Assim sendo, e porque o acesso ao crédito não é um aspecto irrelevante, considerou que para o PCP «o problema central está na falta de capacidade de consumo, no entrave ao «desenvolvimento do mercado interno», como sucede por exemplo na restauração que «tem o problema do IVA e, fundamentalmente, o problema da falta de clientes».
E embora aguardando pelos detalhes das recente medidas de incentivo fiscal ao investimento, Jerónimo de Sousa quis saber do primeiro-ministro se o País está em presença de uma medida de natureza estrutural ou se tudo não passa afinal de mais um mero anúncio.
Na resposta, o chefe do Governo confirmou que a medida não tem de facto «efeito estrutural» e que é de «carácter extraordinário», para vigorar durante o segundo semestre de 2013. E adiantou que foi tomada a par de outras que chegarão à AR em Junho com o objectivo de «melhorar o sistema de incentivos fiscais para o apoio ao investimento e para o desenvolvimento e investigação empresarial».
Nas palavras de Passos Coelho, o Governo está assim a «procurar conjugar» o que diz ser «o efeito de médio e longo prazo de várias medidas de efeito estrutural» com o «encontrar nos mecanismos de financiamento formas consistentes de melhorar a posição das PME, sobretudo quando orientadas para a produção de bens e serviços transacionáveis».
Jerónimo de Sousa não deixou de registar a absoluta ausência de referência do chefe do Governo ao mercado interno e à capacidade de consumo das pessoas.
E quanto aos referidos incentivos ao crédito fiscal a verdade é que nada do que foi dito pelo chefe do Governo desfez as dúvidas suscitadas pelo líder do PCP quanto à eficácia de tais medidas. É que passados estes anos todos, «ouvindo dos governos tantos programas, tantos planos, tantas medidas, tantos anúncios que depois não deram em nada», são mais do que legítimas tais reservas. Além de que o «papel aguenta tudo aquilo que se queira lá pôr», sublinhou.
A farsa
Repetida à exaustão pelo Governo é a afirmação de que «não há dinheiro», sempre que se trata de justificar novos cortes nas funções do Estado ou nos apoios sociais. E as pessoas perguntam: «para onde foi o dinheiro?» Essa foi também a interrogação formulada por Jerónimo de Sousa, a propósito do último Conselho Europeu e do «combate à fraude e evasão fiscais» que ocupou parte da sua agenda.

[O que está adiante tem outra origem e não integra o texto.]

import Summits.KontsevichZagierPeriods.KontsevichZagierPeriods.Theses.SymplecticScissors
import Literature.NumberTheory.Transcendental.KZLogCalculusProofs
import Literature.NumberTheory.Transcendental.SemialgebraicGrounding
import Literature.NumberTheory.Transcendental.SemialgebraicVolume
import Literature.ModelTheory.ExponentialFields.SemialgebraicInterior

/-!
# `PlanarSAZylev` (crux `stmt-KontsevichZagierPeriods-9848`, route `SymplecticScissors`), line
# `reservoir-peeling`: small planar models for the negative-side analysis of its stubs (drefute seat)

Pure geometry, no route statement involved: the open unit square `sq = (0,1)²` and its rational
translate `sq2 = sq + (2,0)` (rational translations are `ℚ`-semialgebraic maps:
`isSemialgebraicMapOn_translate`), the base interval `I01 ⊆ ℝ¹` and the bands `band a b` over it in
the `Fin.init`/`Fin.last` coordinates used by the skeleton's grounding stubs, the big square
`bigSq = (0,2)²`, the coordinate swap `swapCLM` (det `-1`), the open quadrant `quad` (a `ℚ`-semialgebraic coordinatewise down-set of INFINITE
area), and two NON-semialgebraic sets `irrSq = sq ∖ ratLines`, `irrBig = bigSq ∖ ratLines` (the
rational abscissae removed: positive area, EMPTY interior, so every `ℚ`-semialgebraic subset is null —
`volume_eq_zero_of_isSemialgebraic_subset_diff_ratLines`, via `KZ.volume_eq_zero_of_interior_eq_empty`).
Consumed by `ReservoirPeelingStubMutations.lean`.
-/

set_option linter.dupNamespace false

noncomputable section

namespace Summit.KontsevichZagierPeriods.KontsevichZagierPeriods.Theorems.PlanarSAZylev.Negative

open Set MeasureTheory Function Filter Topology MvPolynomial
open scoped ENNReal
open Literature.NumberTheory.Transcendental Literature.ModelTheory.ExponentialFields

/-! ### Coordinate half-spaces, the unit square, rational translations -/

/-- `{x | a < xᵢ}` is `ℚ`-semialgebraic. -/
theorem isSemialgebraic_coord_gt {n : ℕ} (i : Fin n) (a : ℚ) :
    IsSemialgebraic ℚ {x : Fin n → ℝ | (a : ℝ) < x i} := by
  convert isSemialgebraic_setOf_eval_pos (R := ℝ) (X i - C a : MvPolynomial (Fin n) ℚ) using 1
  ext x
  simp [sub_pos]

/-- `{x | xᵢ < b}` is `ℚ`-semialgebraic. -/
theorem isSemialgebraic_coord_lt {n : ℕ} (i : Fin n) (b : ℚ) :
    IsSemialgebraic ℚ {x : Fin n → ℝ | x i < (b : ℝ)} := by
  convert isSemialgebraic_setOf_eval_pos (R := ℝ) (C b - X i : MvPolynomial (Fin n) ℚ) using 1
  ext x
  simp [sub_pos]

/-- The open unit square `(0,1)²`. -/
def sq : Set (Fin 2 → ℝ) := Set.pi univ fun _ => Ioo 0 1

/-- Membership in the unit square, coordinatewise. -/
theorem mem_sq {x : Fin 2 → ℝ} : x ∈ sq ↔ ∀ i, 0 < x i ∧ x i < 1 := by
  simp [sq, Set.mem_pi]

/-- The unit square is `ℚ`-semialgebraic. -/
theorem isSemialgebraic_sq : IsSemialgebraic ℚ sq := by
  have h : sq = ({x | ((0 : ℚ) : ℝ) < x 0} ∩ {x | x 0 < ((1 : ℚ) : ℝ)}) ∩
      ({x | ((0 : ℚ) : ℝ) < x 1} ∩ {x | x 1 < ((1 : ℚ) : ℝ)}) := by
    ext x
    simp [sq, Set.mem_pi, Fin.forall_fin_two]
  rw [h]
  exact ((isSemialgebraic_coord_gt 0 0).inter (isSemialgebraic_coord_lt 0 1)).inter
    ((isSemialgebraic_coord_gt 1 0).inter (isSemialgebraic_coord_lt 1 1))

/-- The unit square has area `1`. -/
theorem volume_sq : volume sq = 1 := by
  have := Real.volume_pi_Ioo (a := fun _ : Fin 2 => (0 : ℝ)) (b := fun _ => 1)
  simpa [sq] using this

/-- The unit square is open. -/
theorem isOpen_sq : IsOpen sq := isOpen_set_pi finite_univ fun _ _ => isOpen_Ioo

/-- The unit square is bounded. -/
theorem isBounded_sq : Bornology.IsBounded sq := Bornology.IsBounded.pi fun _ => Metric.isBounded_Ioo 0 1

/-- The Jacobian determinant of the identity of the plane is `1`. -/
theorem det_id_two : (ContinuousLinearMap.id ℝ (Fin 2 → ℝ)).det = 1 := by
  simp [ContinuousLinearMap.det]

/-- The real translation vector of a rational vector. -/
def tv (v : Fin 2 → ℚ) : Fin 2 → ℝ := fun i => (v i : ℝ)

/-- `tv` is compatible with negation. -/
theorem tv_neg (v : Fin 2 → ℚ) : tv (-v) = -tv v := by
  funext i; simp [tv]

/-- A rational translate of a `ℚ`-semialgebraic planar set is `ℚ`-semialgebraic. -/
theorem isSemialgebraic_translate (v : Fin 2 → ℚ) {σ : Set (Fin 2 → ℝ)} (hσ : IsSemialgebraic ℚ σ) :
    IsSemialgebraic ℚ ((fun x => x + tv v) '' σ) := by
  have h := hσ.preimage_aeval (fun j : Fin 2 => (X j - C (v j) : MvPolynomial (Fin 2) ℚ))
  convert h using 1
  ext y
  simp only [mem_image, mem_preimage, map_sub, aeval_X, aeval_C, eq_ratCast]
  constructor
  · rintro ⟨x, hx, rfl⟩
    convert hx using 1
    funext j
    simp [tv]
  · intro hy
    refine ⟨fun j => y j - (v j : ℝ), hy, ?_⟩
    funext j
    simp [tv]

Ora estima-se, referiu o Secretário-geral do PCP, que as «perdas causadas pela fraude e evasão fiscais atingem cerca de um milhão de milhões de euros por ano na Europa», sendo que destes «uns milhares de milhões de euros são portugueses».

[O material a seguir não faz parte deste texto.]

import Literature.NumberTheory.Automorphic.IwahoriGL
import Literature.NumberTheory.Automorphic.HeckeTransversalGL
import Literature.NumberTheory.Automorphic.HilbertRepSpectrumProofs
import HarnessLib

/-!
# Cuspidal types of `GL_n(𝒪)` inflated from cuspidal representations of `GL_n(𝓀)`
(Bushnell–Kutzko (1993), §5.5–§6.2: level-zero (cuspidal) types are inflations of cuspidal
representations of `GL_n(𝓀)`; Bushnell–Henniart (2006), 11.1–11.5; the mechanism behind the
idempotents `ξ_v` of Gelbart, *Automorphic forms on adele groups* (1975), §10, pp. 151–153)

Topic `NumberTheory/Automorphic`; theorems only (no definition, no named fact, no instance). Part
of the inline (D-0026) decomposition of the named fact
`Literature.NumberTheory.Automorphic.multiplicity_one_quaternionUnits K D` (`JacquetLanglandsParts`,
Gelbart Thm. 10.10), types route. The `GL_n`-side assembly `exists_cuspidalTypeSliceIdempotent`
(`CuspidalTypeSliceAssembly`) and `exists_cuspidalTypeIdempotent` (`CuspidalTypeIdempotent`) take
as data, at each place, a **cuspidal type** of `K₀ = GL_n(𝒪)`: an irreducible unitary
representation `σ` of `glInt n F` on a Hilbert space, trivial on `K₁ = {k ≡ 1 mod 𝔭}`, with
vanishing block-unipotent sums. This file produces such data from its natural source, a unitary
irreducible representation `λ̄` of the finite group `GL_n(𝓀)` (`𝓀 = 𝓀[F]` the residue field)
which is **cuspidal** — its block-unipotent sums `Σ_{u ∈ N_m(𝓀)} λ̄(u)` vanish — by inflation
along the reduction map `glIntReduction n F : glInt n F →* GL_n(𝓀)` (`IwahoriGL`):

* `glIntReduction_surjective` — reduction `GL_n(𝒪) → GL_n(𝓀)` is surjective (lift the entries;
  the determinant of the lift is a unit since its residue is).
* `isTopIrreducible_restrict_iff_of_surjective` — irreducibility is unchanged by inflation along
  a surjective homomorphism (same lattice of closed invariant subspaces).
* `glIntReduction_eq_one_of_valuation_sub_one_lt_one` — `k ≡ 1 mod 𝔭` entrywise forces `k̄ = 1`.
* `exists_cuspidalType_of_residual` — **the cuspidal type datum**: `σ = λ̄ ∘ glIntReduction` is
  unitary, irreducible, trivial on `K₁`, and for every block `m` with a non-empty finite set
  `R̄_m ⊆ GL_n(𝓀)` of block-unipotent elements on which `Σ λ̄ = 0` there is a non-empty finite set
  `R_m ⊆ K₀` of integral block-unipotent lifts on which `Σ σ = 0` — exactly the hypotheses
  `hσ`, `hσirr`, `hσ₁`, `hσcusp` of `exists_cuspidalTypeIdempotent` /
  `exists_cuspidalTypeSliceIdempotent`.

## References

* C. J. Bushnell, P. C. Kutzko, *The admissible dual of `GL(N)` via compact open subgroups*,
  Ann. of Math. Studies 129 (1993), §5.5, §6.2 [BushnellKutzko1993].
* C. J. Bushnell, G. Henniart, *The local Langlands conjecture for `GL(2)`*, Grundlehren 335
  (2006), 11.1–11.5 [BushnellHenniart2006].
* S. Gelbart, *Automorphic forms on adele groups*, Ann. of Math. Studies 83 (1975), §10,
  pp. 151–153 [Gelbart1975].
-/

noncomputable section

open scoped InnerProductSpace MatrixGroups ValuativeRel
open ValuativeRel Matrix

namespace Literature.NumberTheory.Automorphic

section Residual

variable {F : Type*} [Field F] [ValuativeRel F] {n : ℕ}

/-! ### Surjectivity of reduction -/

/-- **Reduction `GL_n(𝒪) → GL_n(𝓀)` is surjective**: lift the entries of `ḡ` by any section of the
residue map; the determinant of the lift reduces to `det ḡ ≠ 0`, hence is a unit of `𝒪`.
[folklore] -/
theorem glIntReduction_surjective : Function.Surjective (glIntReduction n F) := by
  classical
  intro gbar
  -- the entrywise lift
  set G : Matrix (Fin n) (Fin n) F := fun i j =>
    ((liftRes (((gbar : GL (Fin n) 𝓀[F]) : Matrix (Fin n) (Fin n) 𝓀[F]) i j) : 𝒪[F]) : F) with hG
  have hGint : IsIntegralMatrix G := fun i j => SetLike.coe_mem _
  obtain ⟨G', hG'⟩ := hGint.exists_map
  -- `det G` is a unit of `𝒪`: its residue is `det ḡ`
  have hG'entry : ∀ i j, G' i j =
      liftRes (((gbar : GL (Fin n) 𝓀[F]) : Matrix (Fin n) (Fin n) 𝓀[F]) i j) := by
    intro i j
    apply Subtype.ext
    have h := congrArg (fun M : Matrix (Fin n) (Fin n) F => M i j) hG'
    simp only [Matrix.map_apply] at h
    exact h
  have hred : (IsLocalRing.residue 𝒪[F]).mapMatrix G' =
      ((gbar : GL (Fin n) 𝓀[F]) : Matrix (Fin n) (Fin n) 𝓀[F]) := by
    ext i j
    rw [RingHom.mapMatrix_apply, Matrix.map_apply, hG'entry, residue_liftRes]
  have hdetres : IsLocalRing.residue 𝒪[F] G'.det ≠ 0 := by
    rw [RingHom.map_det, hred]
    exact ((Matrix.isUnit_iff_isUnit_det _).mp (Units.isUnit gbar)).ne_zero
  have hdetval : valuation F (G.det) = 1 := by
    have hdet : G.det = ((G'.det : 𝒪[F]) : F) := by
      rw [← hG']
      exact (RingHom.map_det (𝒪[F]).subtype G').symm
    rw [hdet]
    refine le_antisymm ((Valuation.mem_integer_iff _ _).1 (SetLike.coe_mem _)) ?_
    by_contra hlt
    push Not at hlt
    exact hdetres (residue_eq_zero_of_valuation_lt_one hlt)
  have hdet0 : G.det ≠ 0 := by
    intro h0
    rw [h0, map_zero] at hdetval
    exact zero_ne_one hdetval
  set g : GL (Fin n) F := Matrix.GeneralLinearGroup.mkOfDetNeZero G hdet0 with hg
  have hgK : g ∈ glInt n F := mem_glInt_of_isIntegralMatrix hGint hdetval
  refine ⟨⟨g, hgK⟩, ?_⟩
  refine Matrix.GeneralLinearGroup.ext fun i j => ?_
  rw [coe_glIntReduction_apply]
  have h1 : (⟨((g : GL (Fin n) F) : Matrix (Fin n) (Fin n) F) i j,
      apply_mem_integer_of_mem_glInt hgK i j⟩ : 𝒪[F]) =
      liftRes (((gbar : GL (Fin n) 𝓀[F]) : Matrix (Fin n) (Fin n) 𝓀[F]) i j) := by
    apply Subtype.ext
    rfl
  rw [h1, residue_liftRes]

/-! ### Inflation preserves irreducibility -/

/-- **Irreducibility is unchanged by inflation along a surjective homomorphism**: the closed
invariant subspaces of `π ∘ φ` and of `π` coincide. [folklore] -/
theorem isTopIrreducible_restrict_iff_of_surjective {G G' : Type*} [Group G] [Group G']
    {V : Type*} [NormedAddCommGroup V] [InnerProductSpace ℂ V]
    (π : ContRepresentation ℂ G V) (φ : G' →* G) (hφ : Function.Surjective φ) :
    (π.restrict φ).IsTopIrreducible ↔ π.IsTopIrreducible := by
  -- the order isomorphism between the two lattices of closed invariant subspaces
  let e : ContRepresentation.ClosedSubrep (π.restrict φ) ≃o ContRepresentation.ClosedSubrep π :=
    { toFun := fun W =>
        { toSubmodule := W.toSubmodule
          apply_mem_toSubmodule := fun g v hv => by
            obtain ⟨g', rfl⟩ := hφ g
            exact W.apply_mem g' hv
          isClosed' := W.isClosed }
      invFun := fun W =>
        { toSubmodule := W.toSubmodule
          apply_mem_toSubmodule := fun g' v hv => W.apply_mem (φ g') hv
          isClosed' := W.isClosed }
      left_inv := fun W => by ext v; rfl
      right_inv := fun W => by ext v; rfl
      map_rel_iff' := fun {W W'} => Iff.rfl }
  exact e.isSimpleOrder_iff

/-! ### `k ≡ 1 mod 𝔭` reduces to `1` -/

/-- If every entry of `k - 1` has valuation `< 1` then the reduction of `k ∈ GL_n(𝒪)` is `1`.
[folklore] -/
theorem glIntReduction_eq_one_of_valuation_sub_one_lt_one (k : glInt n F)
    (hk : ∀ i j, valuation F ((((k : GL (Fin n) F) : Matrix (Fin n) (Fin n) F) - 1) i j) < 1) :
    glIntReduction n F k = 1 := by
  refine Matrix.GeneralLinearGroup.ext fun i j => ?_
  rw [Units.val_one]
  by_cases hij : i = j
  · subst hij
    rw [Matrix.one_apply_eq, glIntReduction_apply_eq_one_iff]
    have h := hk i i
    rwa [Matrix.sub_apply, Matrix.one_apply_eq] at h
  · rw [Matrix.one_apply_ne hij, glIntReduction_apply_eq_zero_iff]
    have h := hk i j
    rwa [Matrix.sub_apply, Matrix.one_apply_ne hij, sub_zero] at h

/-! ### Lifting block-unipotent elements -/

/-- The determinant of `1 + Y` is `1` for `Y` supported in a block `{(i, j) : i < m ≤ j}`
(upper unitriangular). [folklore] -/
theorem det_one_add_eq_one_of_block {R : Type*} [CommRing R] {m : ℕ} (Y : Matrix (Fin n) (Fin n) R)
    (hY0 : ∀ i j : Fin n, ¬ ((i : ℕ) < m ∧ m ≤ (j : ℕ)) → Y i j = 0) : (1 + Y).det = 1 := by
  have htri : (1 + Y).BlockTriangular id := by
    intro i j hij
    change j < i at hij
    rw [Matrix.add_apply, Matrix.one_apply, if_neg (ne_of_gt hij), zero_add]
    refine hY0 i j fun hb => ?_
    have : (j : ℕ) < (i : ℕ) := hij
    omega
  rw [Matrix.det_of_upperTriangular htri]
  refine Finset.prod_eq_one fun i _ => ?_
  rw [Matrix.add_apply, Matrix.one_apply, if_pos rfl, hY0 i i fun hb => by omega, add_zero]

/-- **Integral unipotent lift of a block-unipotent element of `GL_n(𝓀)`**: for `r̄ = 1 + Ȳ` with `Ȳ`
supported in the block `m`, there is `r ∈ GL_n(𝒪)` with `r = 1 + Y`, `Y` integral and supported
in the same block, reducing to `r̄`. [folklore] -/
theorem exists_blockUnipotent_lift {m : ℕ} (rbar : GL (Fin n) 𝓀[F])
    (Ybar : Matrix (Fin n) (Fin n) 𝓀[F])
    (hY0 : ∀ i j : Fin n, ¬ ((i : ℕ) < m ∧ m ≤ (j : ℕ)) → Ybar i j = 0)
    (hr : ((rbar : GL (Fin n) 𝓀[F]) : Matrix (Fin n) (Fin n) 𝓀[F]) = 1 + Ybar) :
    ∃ (r : GL (Fin n) F) (hrK : r ∈ glInt n F) (Y : Matrix (Fin n) (Fin n) F),
      (∀ i j, Y i j ∈ 𝒪[F]) ∧ (∀ i j : Fin n, ¬ ((i : ℕ) < m ∧ m ≤ (j : ℕ)) → Y i j = 0) ∧
      ((r : GL (Fin n) F) : Matrix (Fin n) (Fin n) F) = 1 + Y ∧
      glIntReduction n F ⟨r, hrK⟩ = rbar := by
  classical
  set Y : Matrix (Fin n) (Fin n) F := fun i j => ((liftRes (Ybar i j) : 𝒪[F]) : F) with hYdef
  have hYint : ∀ i j, Y i j ∈ 𝒪[F] := fun i j => SetLike.coe_mem _
  have hYblk : ∀ i j : Fin n, ¬ ((i : ℕ) < m ∧ m ≤ (j : ℕ)) → Y i j = 0 := by
    intro i j hb
    change ((liftRes (Ybar i j) : 𝒪[F]) : F) = 0
    rw [hY0 i j hb, liftRes_zero]
    rfl
  have hdet : (1 + Y).det = 1 := det_one_add_eq_one_of_block Y hYblk
  have hdet0 : (1 + Y).det ≠ 0 := by rw [hdet]; exact one_ne_zero
  set r : GL (Fin n) F := Matrix.GeneralLinearGroup.mkOfDetNeZero (1 + Y) hdet0 with hrdef
  have hrcoe : ((r : GL (Fin n) F) : Matrix (Fin n) (Fin n) F) = 1 + Y := rfl
  have hrint : IsIntegralMatrix ((r : GL (Fin n) F) : Matrix (Fin n) (Fin n) F) := by
    intro i j
    rw [hrcoe, Matrix.add_apply]
    exact Subring.add_mem _ (IsIntegralMatrix.one i j) (hYint i j)
  have hrK : r ∈ glInt n F := mem_glInt_of_isIntegralMatrix hrint (by rw [hrcoe, hdet, map_one])
  refine ⟨r, hrK, Y, hYint, hYblk, hrcoe, ?_⟩
  refine Matrix.GeneralLinearGroup.ext fun i j => ?_
  rw [coe_glIntReduction_apply, hr, Matrix.add_apply]
  have hval : ((r : GL (Fin n) F) : Matrix (Fin n) (Fin n) F) i j =
      (1 : Matrix (Fin n) (Fin n) F) i j + Y i j := by
    rw [hrcoe, Matrix.add_apply]
  by_cases hij : i = j
  · subst hij
    have h1 : (⟨((r : GL (Fin n) F) : Matrix (Fin n) (Fin n) F) i i,
        apply_mem_integer_of_mem_glInt hrK i i⟩ : 𝒪[F]) = 1 + liftRes (Ybar i i) := by
      apply Subtype.ext
      show ((r : GL (Fin n) F) : Matrix (Fin n) (Fin n) F) i i = ((1 + liftRes (Ybar i i) : 𝒪[F]) : F)
      rw [hval, Matrix.one_apply_eq]
      rfl
    rw [h1, map_add, map_one, residue_liftRes, Matrix.one_apply_eq]
  · have h1 : (⟨((r : GL (Fin n) F) : Matrix (Fin n) (Fin n) F) i j,
        apply_mem_integer_of_mem_glInt hrK i j⟩ : 𝒪[F]) = liftRes (Ybar i j) := by
      apply Subtype.ext
      show ((r : GL (Fin n) F) : Matrix (Fin n) (Fin n) F) i j = ((liftRes (Ybar i j) : 𝒪[F]) : F)
      rw [hval, Matrix.one_apply_ne hij, zero_add]
    rw [h1, residue_liftRes, Matrix.one_apply_ne hij, zero_add]

/-! ### The cuspidal type datum -/

variable {V : Type*} [NormedAddCommGroup V] [InnerProductSpace ℂ V] [CompleteSpace V]

/-- **Cuspidal types of `GL_n(𝒪)` from cuspidal representations of `GL_n(𝓀)`.** Let `λ̄` be a
unitary, topologically irreducible representation of the finite group `GL_n(𝓀)` on a Hilbert
space `V` which is cuspidal: for every `0 < m < n` there is a non-empty finite set `R̄_m` of
block-unipotent elements `1 + Ȳ` (`Ȳ` supported in `{(i, j) : i < m ≤ j}`) with
`Σ_{r̄ ∈ R̄_m} λ̄(r̄) = 0` (e.g. `R̄_m = N_m(𝓀)`, whose sum is `|N_m(𝓀)|` times the projection onto
the `N_m(𝓀)`-invariants, zero for cuspidal `λ̄`). Then `σ = λ̄ ∘ glIntReduction` is a unitary,
topologically irreducible representation of `K₀ = GL_n(𝒪)` which is trivial on every
`k ≡ 1 mod 𝔭` and has vanishing sums over non-empty finite sets of integral block-unipotent
lifts — the data of `exists_cuspidalTypeIdempotent` / `exists_cuspidalTypeSliceIdempotent`.
[cite: BushnellKutzko1993, §5.5 and §6.2; BushnellHenniart2006, 11.1] -/
theorem exists_cuspidalType_of_residual (lam : ContRepresentation ℂ (GL (Fin n) 𝓀[F]) V)
    (hlam : lam.IsUnitary) (hirr : lam.IsTopIrreducible)
    (hcusp : ∀ m : ℕ, 0 < m → m < n →
      ∃ Rbar : Finset (GL (Fin n) 𝓀[F]), Rbar.Nonempty ∧
        (∀ rbar ∈ Rbar, ∃ Ybar : Matrix (Fin n) (Fin n) 𝓀[F],
          (∀ i j : Fin n, ¬ ((i : ℕ) < m ∧ m ≤ (j : ℕ)) → Ybar i j = 0) ∧
          ((rbar : GL (Fin n) 𝓀[F]) : Matrix (Fin n) (Fin n) 𝓀[F]) = 1 + Ybar) ∧
        ∑ rbar ∈ Rbar, (lam rbar : V →L[ℂ] V) = 0) :
    ∃ σ : ContRepresentation ℂ (glInt n F) V,
      (∀ k, σ k = lam (glIntReduction n F k)) ∧ σ.IsUnitary ∧ σ.IsTopIrreducible ∧
      (∀ (k : glInt n F),
        (∀ i j, valuation F ((((k : GL (Fin n) F) : Matrix (Fin n) (Fin n) F) - 1) i j) < 1) →
        σ k = 1) ∧
      (∀ m : ℕ, 0 < m → m < n →
        ∃ R : Finset (glInt n F), R.Nonempty ∧
          (∀ r ∈ R, ∃ Y : Matrix (Fin n) (Fin n) F, (∀ i j, Y i j ∈ 𝒪[F]) ∧
            (∀ i j : Fin n, ¬ ((i : ℕ) < m ∧ m ≤ (j : ℕ)) → Y i j = 0) ∧
            ((r : GL (Fin n) F) : Matrix (Fin n) (Fin n) F) = 1 + Y) ∧
          ∑ r ∈ R, (σ r : V →L[ℂ] V) = 0) := by
  classical
  refine ⟨lam.restrict (glIntReduction n F), fun k => rfl, fun k => hlam _,
    (isTopIrreducible_restrict_iff_of_surjective lam _ glIntReduction_surjective).2 hirr,
    fun k hk => ?_, fun m hm0 hmn => ?_⟩
  · change lam (glIntReduction n F k) = 1
    rw [glIntReduction_eq_one_of_valuation_sub_one_lt_one k hk, map_one]
  · obtain ⟨Rbar, hRne, hRform, hRsum⟩ := hcusp m hm0 hmn
    -- a lift for every `r̄ ∈ R̄`
    have hlift : ∀ rbar : GL (Fin n) 𝓀[F], ∃ r : glInt n F, rbar ∈ Rbar →
        (∃ Y : Matrix (Fin n) (Fin n) F, (∀ i j, Y i j ∈ 𝒪[F]) ∧
          (∀ i j : Fin n, ¬ ((i : ℕ) < m ∧ m ≤ (j : ℕ)) → Y i j = 0) ∧
          (((r : glInt n F) : GL (Fin n) F) : Matrix (Fin n) (Fin n) F) = 1 + Y) ∧
        glIntReduction n F r = rbar := by
      intro rbar
      by_cases hmem : rbar ∈ Rbar
      · obtain ⟨Ybar, hY0, hr⟩ := hRform rbar hmem
        obtain ⟨r, hrK, Y, hYint, hYblk, hrcoe, hred⟩ := exists_blockUnipotent_lift rbar Ybar hY0 hr
        exact ⟨⟨r, hrK⟩, fun _ => ⟨⟨Y, hYint, hYblk, hrcoe⟩, hred⟩⟩
      · exact ⟨1, fun h => absurd h hmem⟩
    choose L hL using hlift
    have hLred : ∀ rbar ∈ Rbar, glIntReduction n F (L rbar) = rbar := fun rbar h => (hL rbar h).2
    have hLinj : Set.InjOn L (Rbar : Set (GL (Fin n) 𝓀[F])) := by
      intro a ha b hb hab
      rw [← hLred a ha, ← hLred b hb, hab]
    refine ⟨Rbar.image L, hRne.image L, ?_, ?_⟩
    · intro r hr
      rw [Finset.mem_image] at hr
      obtain ⟨rbar, hrbar, rfl⟩ := hr
      exact (hL rbar hrbar).1
    · rw [Finset.sum_image hLinj]
      have h1 : ∀ rbar ∈ Rbar, ((lam.restrict (glIntReduction n F)) (L rbar) : V →L[ℂ] V) =
          lam rbar := fun rbar h => by
        change lam (glIntReduction n F (L rbar)) = lam rbar
        rw [hLred rbar h]
      rw [Finset.sum_congr rfl h1]
      exact hRsum

end Residual

end Literature.NumberTheory.Automorphic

Lembrou ainda que, aquando do início da crise em 2007, estiveram reunidos o G20, o Conselho Europeu e a Comissão Europeia, os quais, perante o escândalo da crise e suas consequências, «vieram anunciar grandes medidas de combate aos offshores, a necessidade de medidas de controlo dos mercados, a necessidade de taxar as transacções financeiras».
«E de novo reuniram em 2008 – e medidas nada», prosseguiu o líder comunista, recordando etapas seguintes deste processo: «E reuniram em 2009, em 2010, em 2011, em 2012, em 2013 – e o que decidiram de substancial? Mais uma vez nada ou melhor decidiram o que já haviam antes decidido: “acelerar as acções e melhorar a coordenação a nível europeu”, para se concretizarem em Janeiro de 2015».
Com o primeiro-ministro já sem tempo para responder, Jerónimo de Sousa optou por fim não por uma pergunta mas por uma exclamação: «Ah, vejam lá, em 2015 vão voltar a reunir…»
Uma forma de dizer que tudo não passa de uma farsa!